(Saved data entries)

/-- **The crux `InertBadSignedBranches.InertBadAtThree` BY NAME, MODULO nineteen named print facts and V4K@3** —
`inertBadAtThree_of_print_of_katzLineDivisibilityAtThree` (p640483) with Deuring's theorem supplied by
`Deuring_exists_heckeCharacter_of_maximalCM_holds`: crux 19225's conditional closure of record, PRINT{19} + RESEARCH{V4K@3}.
[cite: Hsieh2014JAMS, Thm. 8.14] [cite: Katz1978, Thm. (5.3.0)] -/
theorem inertBadAtThree_of_print_of_katzLineDivisibilityAtThree_of_katz
    (hGZ : ∀ (N : ℕ) [NeZero N] (W : WeierstrassCurve ℚ) (K : Type) [Field K] [NumberField K],
      Literature.NumberTheory.EllipticCurves.gross_zagier N W K)
    (hKo : ∀ (N : ℕ) [NeZero N] (W : WeierstrassCurve ℚ) (K : Type) [Field K] [NumberField K],
      Literature.NumberTheory.EllipticCurves.kolyvagin N W K)
    (hMN : ∀ (N : ℕ) [NeZero N] (W : WeierstrassCurve ℚ) (K : Type) [Field K] [NumberField K],
      Literature.NumberTheory.EllipticCurves.MatarNekovar2019.thm03_padicValNat_card_sha_le_of_irreducible N W K)
    (hGZK : Literature.NumberTheory.EllipticCurves.rank_eq_analyticRank_of_analyticRank_le_one)
    (hnf : Literature.NumberTheory.EllipticCurves.ModularForms.exists_isNewformOf)
    (hFH : Literature.NumberTheory.EllipticCurves.friedbergHoffstein_exists_heegnerField_split_twist_ne_zero)
    (hCM8 : Literature.NumberTheory.EllipticCurves.bsdTriple_of_hasCM_of_L_one_ne_zero)
    (hCassels : WeierstrassCurve.bsdRHS_eq_of_isIsogenous)
    (h8 : Literature.NumberTheory.EllipticCurves.Hsieh2014.thmA_exists_isHsiehLFunction_unrPeriod_anyLevel)
    (h9 : Literature.NumberTheory.EllipticCurves.Hsieh2014.thmB_exists_isHsiehLFunction_coeff_norm_eq_one_unrPeriod_anyLevel)
    (h10 : Literature.NumberTheory.EllipticCurves.LiuZhangZhang2018.thm151_thm153_modularCurve_heegnerVector_additive)
    (hBT : Literature.NumberTheory.EllipticCurves.burungaleTian_analyticRank_eq_zero_of_selmerCorank_eq_zero_of_hasCM)
    (hMon : Literature.NumberTheory.EllipticCurves.monsky_selmerCorank_two_mod_two_eq)
    (hSmith : ∀ (W : WeierstrassCurve ℚ) [W.IsElliptic], W.HasCM →
      Literature.NumberTheory.EllipticCurves.smith_selmerCorank_density W)
    (hBV : Literature.NumberTheory.QuadraticFields.bv_threeTorsion_mean_imaginary_heegnerOdd)
    (hMaz : Literature.NumberTheory.EllipticCurves.ModularForms.mazur_not_dvd_maninConstant_of_odd)
    (hAU : Literature.NumberTheory.EllipticCurves.ModularForms.abbesUllmo_not_dvd_maninConstant_of_not_dvd_level)
    (hCes : Literature.NumberTheory.EllipticCurves.ModularForms.cesnavicius_not_two_dvd_maninConstant_of_two_dvd_level)
    (hKatz : Literature.NumberTheory.EllipticCurves.hsieh2014mu_prop49_exists_isMeasure)
    (hV4K :
    ∀ (W : WeierstrassCurve ℚ) [W.IsElliptic] [W.IsGloballyMinimal] (p : ℕ) [Fact p.Prime]
      [NeZero (W.conductorNorm ℤ)] (K : Type) [Field K] [NumberField K],
      W.HasCM → p = 3 → CMInert W p → ¬ Good W p →
      IsImaginaryQuadratic K → SatisfiesHeegnerHypothesis (W.conductorNorm ℤ) K →
      4 < (NumberField.discr K).natAbs → ¬ p ∣ NumberField.classNumber K →
      ∀ (κ : ZpExtension K p), κ.IsAnticyclotomic →
        ∀ (γ : Field.absoluteGaloisGroup K) [Fact (κ.IsTopGenerator γ)]
          (𝔭 : HeightOneSpectrum (𝓞 K)), ((p : ℕ) : 𝓞 K) ∈ 𝔭.asIdeal →
          𝔭.asIdeal.ramificationIdx (𝓞 ℚ) = 1 → 𝔭.asIdeal.inertiaDeg (𝓞 ℚ) = 1 →
          ∀ (f : CuspForm (CongruenceSubgroup.Gamma0 (W.conductorNorm ℤ)) 2), IsNewformOf W f →
            ∀ (ι' : PadicAlgCl p ≃+* ℂ),
              (∀ (w : InfinitePlace K) (k : 𝓞 K), k ∈ 𝔭.asIdeal ↔ ‖ι'.symm (w.embedding (k : K))‖ < 1) →
                  ∀ (𝔭' : HeightOneSpectrum (𝓞 K)), ((p : ℕ) : 𝓞 K) ∈ 𝔭'.asIdeal → 𝔭' ≠ 𝔭 →
                  Module.IsTorsion (IwasawaAlgebra p) (XAc (W.baseChange K) p κ 𝔭' ∅ γ) →
                  ∀ (L : Type) [Field L] [NumberField L] [Algebra K L] [IsGalois K L]
                    (Sp S T : Finset (HeightOneSpectrum (𝓞 L))) (lam : HeckeCharacter L) (ϑ : L) (CK : ℂ)
                    (Ω : InfinitePlace L → ℂ) (ΩpK : InfinitePlace L → ℂ_[p]) (G : PowerSeries 𝓞_ℂ_[p])
                    (w₁ w₂ : InfinitePlace L) (cL cL' : ℂ),
                    w₁ ≠ w₂ → (∀ w : InfinitePlace L, w = w₁ ∨ w = w₂) →
                    (∀ (χ : HeckeCharacter K) (n : ℕ), 0 < n → (∀ v : HeightOneSpectrum (𝓞 K), χ.IsUnramifiedAt v) →
                      χ.HasInfinityType (fun _ ↦ (n : ℤ)) (fun _ ↦ -(n : ℤ)) →
                      KatzCM.HasKatzType ι' Sp (lam * χ.compRelNorm L) 1 (fun w ↦ if w = w₁ then n else n - 1)) →
                    (∀ (χ : HeckeCharacter K) (n : ℕ), 0 < n → (∀ v : HeightOneSpectrum (𝓞 K), χ.IsUnramifiedAt v) →
                      χ.HasInfinityType (fun _ ↦ (n : ℤ)) (fun _ ↦ -(n : ℤ)) →
                      LFunction.HasEntireContinuation (heckeLFunction (lam * χ.compRelNorm L))) →
                    cL ≠ 0 → cL' ≠ 0 →
                    (∀ (χ : HeckeCharacter K) (n : ℕ), 0 < n → (∀ v : HeightOneSpectrum (𝓞 K), χ.IsUnramifiedAt v) →
                      χ.HasInfinityType (fun _ ↦ (n : ℤ)) (fun _ ↦ -(n : ℤ)) →
                      ∀ hL : LFunction.HasEntireContinuation (heckeLFunction (lam * χ.compRelNorm L)),
                        hL.continuation 0 = cL * cL' ^ n * rankinSelbergValueHecke f χ 1) →
                    (∀ w ∈ S ∪ KatzCM.primesOver L p, ¬ lam.IsUnramifiedAt w) →
                    (∀ w ∈ Sp ∪ T, ¬ lam.IsUnramifiedAt w) →
                    CK ≠ 0 → (∀ w, Ω w ≠ 0) → (∀ w, (KatzCM.embeddingAt ι' Sp w ϑ).im ≠ 0) → (∀ w, ΩpK w ≠ 0) →
                    KatzCM.IsBaseChangeLine ι' Sp S T κ γ lam ϑ CK Ω ΩpK G →
                  ∀ (d₀ : ℤ) (r : AlgebraicClosure K) (ψ : (W.baseChange K).geomPoints →+ (W.baseChange K).geomPoints),
                    r * r = algebraMap K (AlgebraicClosure K) (d₀ : K) →
                    r ∉ Set.range (algebraMap K (AlgebraicClosure K)) →
                    (∀ y : ZMod p, y * y ≠ PadicInt.toZMod ((d₀ : ℤ) : ℤ_[p])) →
                    (∀ σ : absoluteGaloisGroup K, σ • r = r → ∀ P : (W.baseChange K).geomPoints, σ • ψ P = ψ (σ • P)) →
                    (∀ σ : absoluteGaloisGroup K, σ • r = -r → ∀ P : (W.baseChange K).geomPoints, σ • ψ P = -ψ (σ • P)) →
                    (∀ P, ψ (ψ P) = d₀ • P) →
                  ∀ (U : Subgroup (absoluteGaloisGroup K)) [U.Normal], (∀ σ, σ ∈ U ↔ σ • r = r) →
                  ∀ (φ : (W.baseChange K).geomPrimaryTorsion p →+ (W.baseChange K).geomPrimaryTorsion p)
                    (_ : ∀ m, ((φ m : (W.baseChange K).geomPrimaryTorsion p) : (W.baseChange K).geomPoints) = ψ m)
                    (hφH' : ∀ (x : (κ.kerSubgroup ⊓ U : Subgroup (absoluteGaloisGroup K)))
                      (m : (W.baseChange K).geomPrimaryTorsion p), φ (x • m) = x • φ m)
                    (hφU : ∀ σ ∈ U, ∀ m : (W.baseChange K).geomPrimaryTorsion p, φ (σ • m) = σ • φ m)
                    (hφU' : ∀ σ, σ ∉ U → ∀ m : (W.baseChange K).geomPrimaryTorsion p, φ (σ • m) = -(σ • φ m))
                    (hφ2 : ∀ m, φ (φ m) = d₀ • m)
                    (γ' : absoluteGaloisGroup K) (_ : κ.IsTopGenerator γ') (_ : γ' ∈ U)
                    (f₁ : AddMonoid.End (selmerOver (κ.kerSubgroup ⊓ U) ((W.baseChange K).geomPrimaryTorsion p) p 𝔭' ∅))
                    (_hf : ∀ s, ((f₁ s : selmerOver (κ.kerSubgroup ⊓ U) ((W.baseChange K).geomPrimaryTorsion p) p 𝔭' ∅) :
                      subgroupH1 (κ.kerSubgroup ⊓ U) ((W.baseChange K).geomPrimaryTorsion p)) =
                        conjH1 (κ.kerSubgroup ⊓ U) ((W.baseChange K).geomPrimaryTorsion p) γ' s)
                    (h : IsLocNil p (f₁ - 1))
                    (δ : LocNilDual (selmerOver (κ.kerSubgroup ⊓ U) ((W.baseChange K).geomPrimaryTorsion p) p 𝔭' ∅) f₁ h
                      →ₗ[IwasawaAlgebra p]
                      LocNilDual (selmerOver (κ.kerSubgroup ⊓ U) ((W.baseChange K).geomPrimaryTorsion p) p 𝔭' ∅) f₁ h)
                    (hδ : ∀ (x : LocNilDual (selmerOver (κ.kerSubgroup ⊓ U) ((W.baseChange K).geomPrimaryTorsion p) p 𝔭' ∅) f₁ h)
                      (s t : selmerOver (κ.kerSubgroup ⊓ U) ((W.baseChange K).geomPrimaryTorsion p) p 𝔭' ∅),
                      (t : subgroupH1 (κ.kerSubgroup ⊓ U) ((W.baseChange K).geomPrimaryTorsion p)) =
                        resH1Hom (ContinuousMonoidHom.id _) φ hφH'
                          (s : subgroupH1 (κ.kerSubgroup ⊓ U) ((W.baseChange K).geomPrimaryTorsion p)) → δ x s = x t)
                    (b : Module.Basis (Fin 2) ℤ_[p]
                      (AdjoinRoot (Polynomial.X ^ 2 - Polynomial.C ((d₀ : ℤ) : ℤ_[p]) : Polynomial ℤ_[p]))) (hb0 : b 0 = 1)
                    (hb1 : b 1 * b 1 = algebraMap ℤ_[p]
                      (AdjoinRoot (Polynomial.X ^ 2 - Polynomial.C ((d₀ : ℤ) : ℤ_[p]) : Polynomial ℤ_[p])) ((d₀ : ℤ) : ℤ_[p]))
                    (ι : AdjoinRoot (Polynomial.X ^ 2 - Polynomial.C ((d₀ : ℤ) : ℤ_[p]) : Polynomial ℤ_[p]) →+* 𝓞_ℂ_[p])
                    (_ : ι.comp (algebraMap ℤ_[p] _) = R1.toCpInt p),
                    ∃ m : ℕ, ∀ x ∈ (charIdeal (PowerSeries
                        (AdjoinRoot (Polynomial.X ^ 2 - Polynomial.C ((d₀ : ℤ) : ℤ_[p]) : Polynomial ℤ_[p])))
                        (WithQuadratic (LocNilDual (selmerOver (κ.kerSubgroup ⊓ U) ((W.baseChange K).geomPrimaryTorsion p)
                          p 𝔭' ∅) f₁ h) b hb0 hb1 δ
                          (delta_sq (W.baseChange K) κ 𝔭' ∅ U φ hφH' hφU hφU' d₀ hφ2 f₁ h δ hδ))).map (PowerSeries.map ι),
                      (PowerSeries.C ((p : ℕ) : 𝓞_ℂ_[p]) : PowerSeries 𝓞_ℂ_[p]) ^ m * x ∈ Ideal.span {G}) :
    InertBadSignedBranches.InertBadAtThree := by
  intro W _ _ _ hCM hr hin hbad _
  haveI : Finite W.sha := (hGZK W hr.le).2
  exact Literature.NumberTheory.EllipticCurves.Rank1Residual.Typed.missingPPartAt_of_bsdp W 3
    (bsdp_three_of_print_of_katzLineDivisibilityAtThree_of_katz hGZ hKo hMN hGZK hnf hFH hCM8 hCassels h8 h9 h10 hBT hMon
      hSmith hBV hMaz hAU hCes hKatz hV4K W hCM hr hin hbad)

**TRY IT:**
Copy out exactly the lines from the one containing "(_ : ι.comp" through the last line above, keeping both end lines.

**ANSWER BOX:**
                    (_ : ι.comp (algebraMap ℤ_[p] _) = R1.toCpInt p),
                    ∃ m : ℕ, ∀ x ∈ (charIdeal (PowerSeries
                        (AdjoinRoot (Polynomial.X ^ 2 - Polynomial.C ((d₀ : ℤ) : ℤ_[p]) : Polynomial ℤ_[p])))
                        (WithQuadratic (LocNilDual (selmerOver (κ.kerSubgroup ⊓ U) ((W.baseChange K).geomPrimaryTorsion p)
                          p 𝔭' ∅) f₁ h) b hb0 hb1 δ
                          (delta_sq (W.baseChange K) κ 𝔭' ∅ U φ hφH' hφU hφU' d₀ hφ2 f₁ h δ hδ))).map (PowerSeries.map ι),
                      (PowerSeries.C ((p : ℕ) : 𝓞_ℂ_[p]) : PowerSeries 𝓞_ℂ_[p]) ^ m * x ∈ Ideal.span {G}) :
    InertBadSignedBranches.InertBadAtThree := by
  intro W _ _ _ hCM hr hin hbad _
  haveI : Finite W.sha := (hGZK W hr.le).2
  exact Literature.NumberTheory.EllipticCurves.Rank1Residual.Typed.missingPPartAt_of_bsdp W 3
    (bsdp_three_of_print_of_katzLineDivisibilityAtThree_of_katz hGZ hKo hMN hGZK hnf hFH hCM8 hCassels h8 h9 h10 hBT hMon
      hSmith hBV hMaz hAU hCes hKatz hV4K W hCM hr hin hbad)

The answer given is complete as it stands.